Work item
Find the word "trace" in the data below and copy each line that holds it.

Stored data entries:
-*-*-

import Summits.ResolutionOfSingularities.ResolutionOfSingularities.Theorems.FrobeniusClosingPatchingRelPerfectDepthMultiHostCJSTransportPieceRP
import Summits.ResolutionOfSingularities.ResolutionOfSingularities.Theorems.FrobeniusClosingPatchingRelPerfectDepthMultiHostCJSTransportPerm
import Literature.AlgebraicGeometry.Resolution.BlowupsLocal
import Summits.ResolutionOfSingularities.ResolutionOfSingularities.Theorems.FrobeniusClosingPatchingRelPerfectDepthMultiHostCJSTransportLoop
import HarnessLib

/-!
# Crux `PatchingRelPerfect` (stmt-ResolutionOfSingularities-16161), chain W5.2 — F7(β) (β-AX) T2b-X, module 2 (v7):
# the JOINT PIECES LOOP over one CJS centre

[OURS · L1 W5.2 · F7(β) (β-AX) T2b-X (res-L1-w52-plan-1 CORRECTION G11-15′ (2): hand res-D-pv-054 g7)] Fact-free; def-free; the
X-side LIFT is the hypothesis `hlift` of module 1⁗ (`…DepthMultiHostCJSTransportPieceRP`: = `CylState.lift_of_open_bd`΄s conclusion universally
closed; `hP` = targets-v7 `ChainW52F7BetaRP.StepStable P` verbatim, RULING G12-1 / NOTE G12-2); the CJS data of the centre (singular-or-boundary,
permissibility, read on the carrier w.r.t. the reduced total host trace `D`) are carried to the later pieces along the earlier piece blow-ups
(`…TransportPerm`), the total host trace as an EQUALITY `⋃ Supp tr′ = cl ρ⁻¹(D ∖ V(C₀))`, and the converse boundary link; NOT statements of the manuscript under review
(Hironaka 2017); AI-written, weaker than expert review.

* (`piece_data_transport` — from module 2 v5 `…TransportLoop`, imported.)
* `joint_centre_auxRP` — ONE CJS CENTRE (by induction on the number of pieces; callers pass `Zs.length` and `rfl`): its pieces on the carrier are blown up one after the other by `joint_piece`, the CJS blowing up
  following through `exists_fac_of_isPiecePartition_cons`; when no piece is left the remaining blowing up is along `⊤`, an isomorphism
  `e : (new carrier) ≅ (CJS stage)` (ISO-TOLERANCE, as in R5ᴴ N3 `HSepCJS.cjs_transport`).  X-side: a blowing up along ONE ideal sheaf
  supported on the carrier (`IsBlowup.exists_isBlowup_comp_supported`), `X′` regular, `K′ = π^* K`.

## References
* V. Cossart, U. Jannsen, S. Saito, LNM 2270 (2020), Thm. 1.4, (6.2), Def. 4.1. [CossartJannsenSaito2020]
* J. Kollár, *Lectures on Resolution of Singularities* (2007), (3.111) Steps 1–3. [Kollar2007]
* E. Bierstone, D. Grigoriev, P. Milman, J. Włodarczyk (2011), §4 Step 2b. [BierstoneGrigorievMilmanWlodarczyk2011]
* The Stacks Project, Tags 080A, 080B. [StacksProject]
-/

-- `Summit.<Summit>.<Sub>.Theorems` with `Sub = Summit` (single-conjunct summit, D-0017)
set_option linter.dupNamespace false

-*-*-

Your response
permissibility, read on the carrier w.r.t. the reduced total host trace `D`) are carried to the later pieces along the earlier piece blow-ups
(`…TransportPerm`), the total host trace as an EQUALITY `⋃ Supp tr′ = cl ρ⁻¹(D ∖ V(C₀))`, and the converse boundary link; NOT statements of the manuscript under review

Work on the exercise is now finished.